Lo malo es… Lo malo es enfrentarse a la página en blanco. Coger la pluma, apoyarla en el papel y que no salga nada. O nada que valga la pena seguir. También vale para la versión moderna del ordenador. El Word con la página abierta y el cursor parpadeando, que parece decirte “Qué, ¿empezamos o apagas y vuelves mañana?”. No sé si es que, en ese momento, no tienes historias que contar o que las que tienes te dan demasiado miedo. Miedo de que sean malas, aburridas, planas, repetitivas, ilegibles. O quizá miedo a que salgan demasiado personales, tanto que cualquiera que te conozca mínimamente pueda reconocerte y reconocerse.

No se me da bien hablar de mis sentimientos. Soy capaz de extenderme con alegría cuando se trata de los de los demás y es que, ya sabes, “consejos doy que para mí no tengo". Siempre es más fácil solucionar los problemas ajenos; al fin y al cabo, no nos afectan y creo que nos llama el egoísmo cuando acudimos dispuestos al rescate de alguien. Si te hacen caso y te equivocas, no pasa nada porque no es tu vida. Si aciertas, qué satisfacción. Y si te ignoran y tenías razón, siempre te queda eso de decir “te lo dije”. Cuánto veneno esconden esas tres palabras y con qué alegría se dicen a veces. La cuestión es que no soy buena cuando tengo que hablar de lo que siento, o no siento, en voz alta y frente a la persona implicada. Me voy por las ramas, recurro al humor o la ironía para despistar, me escondo detrás de un “no sé” o, error de errores, me quedo completamente en blanco. Bueno, no. Se me ocurren mil cosas que decir, pero al cabo de unas horas o unos días, cuando es inútil dar o pedir explicaciones porque el daño ya está hecho.
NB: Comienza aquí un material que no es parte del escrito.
import Summits.BirchSwinnertonDyer.BirchSwinnertonDyer.Theorems.ClassRecordThreeEulerHalvesAtThreeKolyvaginFamilyLineDefs
import Summits.BirchSwinnertonDyer.BirchSwinnertonDyer.Theorems.ClassRecordThreeEulerHalvesAtThreeSection6Joined
import HarnessLib

/-!
# (P2) WALK COMBINATOR for the GENERALISED Kolyvagin datum `JET.KolyvaginFamilyData W K ι n`: «(DIV) ⟸ {hswap, hlev}» —
# the end bridge `pDiv_of_perLevel`, Kolyvagin's redefinition of `m_∞` from the prime swap, and `pDiv_of_swap_of_perLevel`,
# twins (proofs VERBATIM, datum type replaced) of tam3-p1's `Koly.pDiv_of_perLevel` (`…Section6Bridge`) and corner-p1's
# `Koly.kolyvaginRedefinition_of_swap` ∕ `Koly.pDiv_of_swap_of_perLevel` (`…KolyJRedefinition{,Sharp}`) (cell `bsd-stepL`,
# seat `bsd-stepL-tam3-p1` g12, owner of 19109's line; `--supports stmt-BirchSwinnertonDyer-19109 --as helper`)

WHY (PORT MAP (P2), RULING 46). On the `X₀(N)` datum, the registered Euler-system stub of 19109 reads
«`stub_jetchevMaxHLAtThree` ⟸ {hswap, hlev}» (`Koly.jetchevMaxHLAtThree_of_swap_of_perLevel'`), with hswap = bsd-jet's prime
swap (McCallum Prop. 5.2 in the kernel) and hlev = Jetchev's per-level inequality (the walk, Prop. 6.4 ∘ Thm. 6.3). This file
states and proves the SAME combinator over `KolyvaginFamilyData` — datum-generic order theory over `PDiv` ∕ `divOrd` and
bsd-jet's abstract `JET.Section6.depth_le_mdiv_of_perLevel` — so that the Shimura walk's deliverables are now TYPED: the (DIV)
conjunct of `ShimuraKolyvaginOfImage.primitivesDivAtThreeInert` (in `PDiv` form, for every family datum over admissible
conductors of index `≥ s ≤ t`) follows from
* `hswap′` — the swap for family data (PORT MAP (P1); owner corner3-p2 per RULING 46 (4)), and
* `hlev′` — the per-level inequality for family data (PORT MAP (P2) proper; owner this seat),
both displayed below VERBATIM as the hypotheses of `pDiv_of_swap_of_perLevel`. Contents: `exists_finite_of_not_pDiv`
(McCallum Lemma 5.1 at conductor 1), `pDiv_of_perLevel` (end bridge), `kolyvaginRedefinition_of_swap` (Lemma 5.1 + Prop. 5.2
from the swap), `pDiv_of_swap_of_perLevel` (the combinator, with the «no finite value» case split).

HONEST FRAMING: THEOREMS ONLY (no definition, no named fact, no `sorry`); hswap′ ∕ hlev′ are HYPOTHESES; nothing about any curve;
no item closes; BSD is not proved by any of this.
References: [cite: McCallumLMS1991, §5 Lemma 5.1, Prop. 5.2 (pp. 303–306)] [cite: Jetchev2008, Thm. 1.4 (p. 812), Proof of
Thm. 1.1 (p. 824), Proof of Thm. 1.4 (p. 825)] [cite: BurungaleEtAl2026, Prop. 2.2.1 (§2.2)] [cite: WZhang2014, Notations (xii)].
presearch: not applicable (re-keying of tree theorems); `lean search 'KolyvaginFamilyData.pDiv_of_swap'` → none.
-/

set_option autoImplicit false

noncomputable section

open scoped Classical

universe u

namespace Summit.BirchSwinnertonDyer.Rank1Residual.JET.KolyvaginFamilyData

open WeierstrassCurve NumberField Literature.NumberTheory.EllipticCurves

variable {N : ℕ} {W : WeierstrassCurve ℚ} [W.IsGloballyMinimal] {K : Type u} [Field K] [NumberField K]
  {ι : K →+* ℂ}

/-! ### §1 McCallum Lemma 5.1 at conductor `1` -/

/-- If the conductor-`1` derived point is not `p^{M+1}`-divisible, some admissible `(n, d)` has `ord_p(P_n) < M(n)`
(`M(1) = ∞`). [cite: McCallumLMS1991, §5 Lemma 5.1 (p. 303)] [cite: WZhang2014, Notations (xii)] -/
theorem exists_finite_of_not_pDiv {p M : ℕ} (d₁ : KolyvaginFamilyData W K ι 1) (h : ¬ d₁.PDiv p (M + 1)) :
    ∃ (n : ℕ) (d : KolyvaginFamilyData W K ι n), Squarefree n ∧
      (∀ ℓ ∈ n.primeFactors, Zhang2014.IsKolyvaginPrime N W K p ℓ) ∧
      d.divOrd p < Zhang2014.levelIndex W p n := by
  refine ⟨1, d₁, squarefree_one, by simp, ?_⟩
  rw [Zhang2014.levelIndex_one]
  exact lt_of_le_of_lt (d₁.divOrd_le_of_not_pDiv p h) (ENat.coe_lt_top M)

/-! ### §2 The end bridge -/

/-- **`PDiv d p s` from the per-level inequality and Kolyvagin's redefinition, over family data** — twin of tam3-p1's
`Koly.pDiv_of_perLevel`: «admissible» conductors are the square-free `n` whose prime factors are Kolyvagin primes; `m n d` any
function with `m n d ≤ divOrd d p` whenever `divOrd d p < M(n)`; `hmInf : m_∞ ≤ m n d`; `hK` = admissible conductors of
arbitrarily large `M(n)` attain `m_∞`; `hlev` = «`m(n) < k`, `t ≤ k`, `k + m(n) ≤ M(n)` ⟹ `t ≤ m(n)`». CONCLUSION: for `s ≤ t`,
every admissible `(n, d)` with all indices `≥ s` has `p^s | P_n`. [cite: Jetchev2008, Thm. 1.4 (p. 812) and its proof (p. 825)]
[cite: McCallumLMS1991, Prop. 5.2 (p. 304)] -/
theorem pDiv_of_perLevel (p t mInf : ℕ)
    (m : ∀ n : ℕ, KolyvaginFamilyData W K ι n → ℕ∞)
    (hm : ∀ (n : ℕ) (d : KolyvaginFamilyData W K ι n), Squarefree n →
      (∀ ℓ ∈ n.primeFactors, Zhang2014.IsKolyvaginPrime N W K p ℓ) →
      d.divOrd p < Zhang2014.levelIndex W p n → m n d ≤ d.divOrd p)
    (hmInf : ∀ (n : ℕ) (d : KolyvaginFamilyData W K ι n), Squarefree n →
      (∀ ℓ ∈ n.primeFactors, Zhang2014.IsKolyvaginPrime N W K p ℓ) → (mInf : ℕ∞) ≤ m n d)
    (hK : ∀ m' : ℕ, ∃ (n : ℕ) (d : KolyvaginFamilyData W K ι n), Squarefree n ∧
      (∀ ℓ ∈ n.primeFactors, Zhang2014.IsKolyvaginPrime N W K p ℓ) ∧
      (m' : ℕ∞) ≤ Zhang2014.levelIndex W p n ∧ m n d = mInf)
    (hlev : ∀ (k : ℕ) (n : ℕ) (d : KolyvaginFamilyData W K ι n), Squarefree n →
      (∀ ℓ ∈ n.primeFactors, Zhang2014.IsKolyvaginPrime N W K p ℓ) →
      m n d < (k : ℕ∞) → t ≤ k → (k : ℕ∞) + m n d ≤ Zhang2014.levelIndex W p n →
      (t : ℕ∞) ≤ m n d)
    (s : ℕ) (hs : s ≤ t) (n : ℕ) (d : KolyvaginFamilyData W K ι n) (hn : Squarefree n)
    (hℓ : ∀ ℓ ∈ n.primeFactors,
      Zhang2014.IsKolyvaginPrime N W K p ℓ ∧ s ≤ Zhang2014.kolyvaginIndex W p ℓ) :
    d.PDiv p s := by
  -- the admissible conductors with their data, as one index type
  let Λ : Type u := {c : Σ n : ℕ, KolyvaginFamilyData W K ι n //
    Squarefree c.1 ∧ ∀ ℓ ∈ c.1.primeFactors, Zhang2014.IsKolyvaginPrime N W K p ℓ}
  have hkol : ∀ ℓ ∈ n.primeFactors, Zhang2014.IsKolyvaginPrime N W K p ℓ := fun ℓ h => (hℓ ℓ h).1
  let c₀ : Λ := ⟨⟨n, d⟩, hn, hkol⟩
  have key := JET.Section6.depth_le_mdiv_of_perLevel (Λ := Λ)
    (fun c => Zhang2014.levelIndex W p c.1.1) (fun c => c.1.2.divOrd p) (fun c => m c.1.1 c.1.2)
    (fun c h => hm c.1.1 c.1.2 c.2.1 c.2.2 h) t mInf (fun c => hmInf c.1.1 c.1.2 c.2.1 c.2.2)
    (fun m' => by
      obtain ⟨n', d', hn', hℓ', hM', hm'⟩ := hK m'
      exact ⟨⟨⟨n', d'⟩, hn', hℓ'⟩, hM', hm'⟩)
    (fun k c h1 h2 h3 => hlev k c.1.1 c.1.2 c.2.1 c.2.2 h1 h2 h3)
    s hs c₀ (Zhang2014.natCast_le_levelIndex_iff.mpr fun ℓ h => (hℓ ℓ h).2)
  exact d.pDiv_of_le_divOrd p s key

/-! ### §3 Kolyvagin's redefinition of `m_∞` from the swap -/

/-- **Kolyvagin's redefinition of `m_∞` (McCallum Lemma 5.1 + Prop. 5.2, `C = {0}`) from the PRIME SWAP, over family data**
— twin of corner-p1's `Koly.kolyvaginRedefinition_of_swap` (proof verbatim). `hfin`: some admissible `(n, d)` has
`ord_p(P_n) < M(n)`; `hswap`: the instantiated conclusion of the swap. CONCLUSION: `∃ m_∞ : ℕ` bounding `m(n, d)` below on
admissible data and attained at admissible conductors of arbitrarily large `M(n)`.
[cite: McCallumLMS1991, §5 Lemma 5.1, Prop. 5.2 (pp. 303–306)] [cite: BurungaleEtAl2026, Prop. 2.2.1 (§2.2)]
[cite: Jetchev2008, Proof of Thm. 1.1 (p. 824)] -/
theorem kolyvaginRedefinition_of_swap (p : ℕ)
    (hfin : ∃ (n : ℕ) (d : KolyvaginFamilyData W K ι n), Squarefree n ∧
      (∀ ℓ ∈ n.primeFactors, Zhang2014.IsKolyvaginPrime N W K p ℓ) ∧
      d.divOrd p < Zhang2014.levelIndex W p n)
    (hswap : ∀ (M e : ℕ) (n : ℕ) (d : KolyvaginFamilyData W K ι n), Squarefree n →
      (∀ ℓ ∈ n.primeFactors, Zhang2014.IsKolyvaginPrime N W K p ℓ ∧ M + 1 ≤ Zhang2014.kolyvaginIndex W p ℓ) →
      (∀ (n' : ℕ) (d' : KolyvaginFamilyData W K ι n'), Squarefree n' →
        (∀ ℓ ∈ n'.primeFactors, Zhang2014.IsKolyvaginPrime N W K p ℓ ∧ M + 1 ≤ Zhang2014.kolyvaginIndex W p ℓ) →
        d'.PDiv p M) →
      ¬ d.PDiv p (M + 1) →
      ∃ (n' : ℕ) (d' : KolyvaginFamilyData W K ι n'), Squarefree n' ∧
        (∀ ℓ ∈ n'.primeFactors, Zhang2014.IsKolyvaginPrime N W K p ℓ ∧ e ≤ Zhang2014.kolyvaginIndex W p ℓ) ∧
        ¬ d'.PDiv p (M + 1)) :
    ∃ mInf : ℕ,
      (∀ (n : ℕ) (d : KolyvaginFamilyData W K ι n), Squarefree n →
        (∀ ℓ ∈ n.primeFactors, Zhang2014.IsKolyvaginPrime N W K p ℓ) →
        (mInf : ℕ∞) ≤ (if d.divOrd p < Zhang2014.levelIndex W p n then d.divOrd p else ⊤)) ∧
      (∀ m' : ℕ, ∃ (n : ℕ) (d : KolyvaginFamilyData W K ι n), Squarefree n ∧
        (∀ ℓ ∈ n.primeFactors, Zhang2014.IsKolyvaginPrime N W K p ℓ) ∧
        (m' : ℕ∞) ≤ Zhang2014.levelIndex W p n ∧
        (if d.divOrd p < Zhang2014.levelIndex W p n then d.divOrd p else (⊤ : ℕ∞)) = mInf) := by
  -- the set of FINITE values `ord_p(P_n) < M(n)` over admissible `(n, d)`
  let S : Set ℕ := {u | ∃ (n : ℕ) (d : KolyvaginFamilyData W K ι n), Squarefree n ∧
    (∀ ℓ ∈ n.primeFactors, Zhang2014.IsKolyvaginPrime N W K p ℓ) ∧
    d.divOrd p = (u : ℕ∞) ∧ (u : ℕ∞) < Zhang2014.levelIndex W p n}
  have hmemS : ∀ (n : ℕ) (d : KolyvaginFamilyData W K ι n), Squarefree n →
      (∀ ℓ ∈ n.primeFactors, Zhang2014.IsKolyvaginPrime N W K p ℓ) →
      d.divOrd p < Zhang2014.levelIndex W p n → (d.divOrd p).toNat ∈ S ∧ d.divOrd p = ((d.divOrd p).toNat : ℕ∞) := by
    intro n d hn hadm hlt
    have hne : d.divOrd p ≠ ⊤ := ne_top_of_lt hlt
    have heq : d.divOrd p = ((d.divOrd p).toNat : ℕ∞) := (ENat.coe_toNat hne).symm
    exact ⟨⟨n, d, hn, hadm, heq, heq ▸ hlt⟩, heq⟩
  obtain ⟨n₀, d₀, hn₀, hadm₀, hlt₀⟩ := hfin
  have hS : S.Nonempty := ⟨_, (hmemS n₀ d₀ hn₀ hadm₀ hlt₀).1⟩
  set mInf : ℕ := sInf S with hmInf_def
  have hmem : mInf ∈ S := Nat.sInf_mem hS
  have hle : ∀ u ∈ S, mInf ≤ u := fun u hu => Nat.sInf_le hu
  have hclause1 : ∀ (n : ℕ) (d : KolyvaginFamilyData W K ι n), Squarefree n →
      (∀ ℓ ∈ n.primeFactors, Zhang2014.IsKolyvaginPrime N W K p ℓ) →
      (mInf : ℕ∞) ≤ (if d.divOrd p < Zhang2014.levelIndex W p n then d.divOrd p else ⊤) := by
    intro n d hn hadm
    by_cases h : d.divOrd p < Zhang2014.levelIndex W p n
    · rw [if_pos h]
      obtain ⟨hu, heq⟩ := hmemS n d hn hadm h
      rw [heq]
      exact_mod_cast hle _ hu
    · rw [if_neg h]; exact le_top
  have hall : ∀ (n' : ℕ) (d' : KolyvaginFamilyData W K ι n'), Squarefree n' →
      (∀ ℓ ∈ n'.primeFactors, Zhang2014.IsKolyvaginPrime N W K p ℓ ∧ mInf + 1 ≤ Zhang2014.kolyvaginIndex W p ℓ) →
      d'.PDiv p mInf := by
    intro n' d' hn' hadm'
    apply d'.pDiv_of_le_divOrd p mInf
    by_cases h : d'.divOrd p < Zhang2014.levelIndex W p n'
    · obtain ⟨hu, heq⟩ := hmemS n' d' hn' (fun ℓ hℓ => (hadm' ℓ hℓ).1) h
      rw [heq]
      exact_mod_cast hle _ hu
    · have hidx : ((mInf + 1 : ℕ) : ℕ∞) ≤ Zhang2014.levelIndex W p n' :=
        Zhang2014.natCast_le_levelIndex_iff.mpr fun ℓ hℓ => (hadm' ℓ hℓ).2
      calc (mInf : ℕ∞) ≤ ((mInf + 1 : ℕ) : ℕ∞) := by exact_mod_cast Nat.le_succ mInf
        _ ≤ Zhang2014.levelIndex W p n' := hidx
        _ ≤ d'.divOrd p := not_lt.mp h
  refine ⟨mInf, hclause1, fun m' => ?_⟩
  obtain ⟨n₁, d₁, hn₁, hadm₁, hdiv₁, hlt₁⟩ := hmem
  have hidx₁ : ∀ ℓ ∈ n₁.primeFactors,
      Zhang2014.IsKolyvaginPrime N W K p ℓ ∧ mInf + 1 ≤ Zhang2014.kolyvaginIndex W p ℓ := by
    have h1 : ((mInf + 1 : ℕ) : ℕ∞) ≤ Zhang2014.levelIndex W p n₁ := by
      have := Order.add_one_le_of_lt hlt₁
      exact_mod_cast this
    exact fun ℓ hℓ => ⟨hadm₁ ℓ hℓ, Zhang2014.natCast_le_levelIndex_iff.mp h1 ℓ hℓ⟩
  have hnot₁ : ¬ d₁.PDiv p (mInf + 1) := by
    intro h
    have h1 : ((mInf + 1 : ℕ) : ℕ∞) ≤ d₁.divOrd p := d₁.natCast_le_divOrd_of_pDiv p h
    rw [hdiv₁] at h1
    have : mInf + 1 ≤ mInf := by exact_mod_cast h1
    omega
  obtain ⟨n', d', hn', hidx', hnot'⟩ := hswap mInf (max m' (mInf + 2)) n₁ d₁ hn₁ hidx₁ hall hnot₁
  have hadm' : ∀ ℓ ∈ n'.primeFactors, Zhang2014.IsKolyvaginPrime N W K p ℓ := fun ℓ hℓ => (hidx' ℓ hℓ).1
  have hM' : ((max m' (mInf + 2) : ℕ) : ℕ∞) ≤ Zhang2014.levelIndex W p n' :=
    Zhang2014.natCast_le_levelIndex_iff.mpr fun ℓ hℓ => (hidx' ℓ hℓ).2
  have hdiv' : d'.divOrd p = (mInf : ℕ∞) := by
    apply le_antisymm (d'.divOrd_le_of_not_pDiv p hnot')
    exact d'.natCast_le_divOrd_of_pDiv p
      (hall n' d' hn' fun ℓ hℓ => ⟨(hidx' ℓ hℓ).1, le_trans (by omega) (le_trans (le_max_right _ _) (hidx' ℓ hℓ).2)⟩)
  have hlt' : d'.divOrd p < Zhang2014.levelIndex W p n' := by
    rw [hdiv']
    calc (mInf : ℕ∞) < ((max m' (mInf + 2) : ℕ) : ℕ∞) := by exact_mod_cast (by omega : mInf < max m' (mInf + 2))
      _ ≤ Zhang2014.levelIndex W p n' := hM'
  refine ⟨n', d', hn', hadm', le_trans (by exact_mod_cast le_max_left m' (mInf + 2)) hM', ?_⟩
  rw [if_pos hlt', hdiv']

/-! ### §4 The combinator «(DIV) ⟸ {hswap′, hlev′}» -/

/-- **`p^s | P_n` for every admissible family datum of index `≥ s ≤ t`, from {hswap′, hlev′} ALONE** — twin of corner-p1's
`Koly.pDiv_of_swap_of_perLevel`: if some admissible `(n, d)` has `ord_p(P_n) < M(n)`, this is `kolyvaginRedefinition_of_swap`
+ `pDiv_of_perLevel`; otherwise every admissible derived point is `p^{M(n)}`-divisible and the conclusion is immediate. THE
TYPED DELIVERABLES OF THE SHIMURA WALK: `hswap` (PORT MAP (P1)) and `hlev` (PORT MAP (P2)) below, VERBATIM.
CONDITIONAL on both; nothing booked. [cite: McCallumLMS1991, §5 Prop. 5.2 (p. 304)] [cite: Jetchev2008, Thm. 1.4 (p. 812)] -/
theorem pDiv_of_swap_of_perLevel (p t : ℕ)
    (hswap : ∀ (M e : ℕ) (n : ℕ) (d : KolyvaginFamilyData W K ι n), Squarefree n →
      (∀ ℓ ∈ n.primeFactors, Zhang2014.IsKolyvaginPrime N W K p ℓ ∧ M + 1 ≤ Zhang2014.kolyvaginIndex W p ℓ) →
      (∀ (n' : ℕ) (d' : KolyvaginFamilyData W K ι n'), Squarefree n' →
        (∀ ℓ ∈ n'.primeFactors, Zhang2014.IsKolyvaginPrime N W K p ℓ ∧ M + 1 ≤ Zhang2014.kolyvaginIndex W p ℓ) →
        d'.PDiv p M) →
      ¬ d.PDiv p (M + 1) →
      ∃ (n' : ℕ) (d' : KolyvaginFamilyData W K ι n'), Squarefree n' ∧
        (∀ ℓ ∈ n'.primeFactors, Zhang2014.IsKolyvaginPrime N W K p ℓ ∧ e ≤ Zhang2014.kolyvaginIndex W p ℓ) ∧
        ¬ d'.PDiv p (M + 1))
    (hlev : ∀ (k n : ℕ) (d : KolyvaginFamilyData W K ι n), Squarefree n →
      (∀ ℓ ∈ n.primeFactors, Zhang2014.IsKolyvaginPrime N W K p ℓ) →
      (if d.divOrd p < Zhang2014.levelIndex W p n then d.divOrd p else (⊤ : ℕ∞)) < (k : ℕ∞) → t ≤ k →
      (k : ℕ∞) + (if d.divOrd p < Zhang2014.levelIndex W p n then d.divOrd p else ⊤) ≤ Zhang2014.levelIndex W p n →
      (t : ℕ∞) ≤ (if d.divOrd p < Zhang2014.levelIndex W p n then d.divOrd p else ⊤))
    (s : ℕ) (hs : s ≤ t) (n : ℕ) (d : KolyvaginFamilyData W K ι n) (hn : Squarefree n)
    (hℓ : ∀ ℓ ∈ n.primeFactors, Zhang2014.IsKolyvaginPrime N W K p ℓ ∧ s ≤ Zhang2014.kolyvaginIndex W p ℓ) :
    d.PDiv p s := by
  by_cases hfin : ∃ (n' : ℕ) (d' : KolyvaginFamilyData W K ι n'), Squarefree n' ∧
      (∀ ℓ ∈ n'.primeFactors, Zhang2014.IsKolyvaginPrime N W K p ℓ) ∧ d'.divOrd p < Zhang2014.levelIndex W p n'
  · obtain ⟨mInf, hmInf, hK⟩ := kolyvaginRedefinition_of_swap p hfin hswap
    exact pDiv_of_perLevel p t mInf
      (fun n d => if d.divOrd p < Zhang2014.levelIndex W p n then d.divOrd p else ⊤)
      (fun n d _ _ h => by simp [h]) hmInf hK hlev s hs n d hn hℓ
  · push Not at hfin
    apply d.pDiv_of_le_divOrd p s
    calc (s : ℕ∞) ≤ Zhang2014.levelIndex W p n := Zhang2014.natCast_le_levelIndex_iff.mpr fun ℓ h => (hℓ ℓ h).2
      _ ≤ d.divOrd p := hfin n d hn fun ℓ h => (hℓ ℓ h).1

end Summit.BirchSwinnertonDyer.Rank1Residual.JET.KolyvaginFamilyData

end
Yo no creo que las palabras se las lleve el viento; siempre se quedan las que más duelen, las que más cuestan. Las que no se olvidan. Cuando escribes, cuando escribo, tengo tiempo para repasarlas, corregir las expresiones erróneas, disfrazar ciertas verdades de suposiciones y, sobre todo, tengo la opción de entregarlas o dejarlas guardadas en el cajón del olvido. Aunque…

Reconozco que últimamente me cuesta menos que antes abrir la boca y dejar salir lo que pienso, necesito o deseo. A veces me atrevo a poner en práctica eso de “Tú habla y a ver qué pasa”. Puede salir fatal pero también puede resultar muy bien y entonces, oye, qué subidón de adrenalina. He pasado tanto tiempo pendiente de lo que los demás querían o esperaban de mí que esta especie de libertad es embriagadora. Perdón por la palabra tan rebuscada, es que no se me ocurre otra que describa mejor la sensación. Soy dueña de mis aciertos y errores. Por fin soy yo quien escribe mi historia, a veces con grandes dosis de fantasía, porque los humanos somos seres de sueños, pero sin perder jamás de vista la realidad. Ando por el mundo con la cabeza en las nubes, y a estas alturas ya no creo que eso vaya a cambiar, pero creo que también tengo los pies firmes en el suelo. No todo es perfecto, pero es todo lo perfecto que puede ser. Si me molesto en mirar atrás, algo que intento no hacer con mucha frecuencia, puedo decir que he mejorado y mucho. Ya no me importa tanto lo que los demás piensen de mí o, al menos, no me importa durante tanto tiempo. Tengo que vivir conmigo; “yo soy yo y mis circunstancias”, dijo Ortega y Gasset, y por Dios que el hombre tenía razón. Por mucho que nos empeñemos en desviar nuestra atención hacia otros, cuando volvemos a casa nuestros problemas, las circunstancias, seguirán esperándonos en el sofá. Es mejor, más fácil cuando se comparte con alguien. Muchas veces no queremos que nos solucionen la vida sino que nos escuchen, nos den o no la razón y nos hagan mirar desde otra perspectiva. A mí me ayuda y tengo la suerte de contar con gente a la que le puedo explicar (casi) cualquier cosa sin que me juzguen (en exceso). Tengo mil y un defectos pero, en el fondo, soy una persona encantadora (ja ja ja) y trato de ser fiel a mis amigos y a mis enemigos por igual.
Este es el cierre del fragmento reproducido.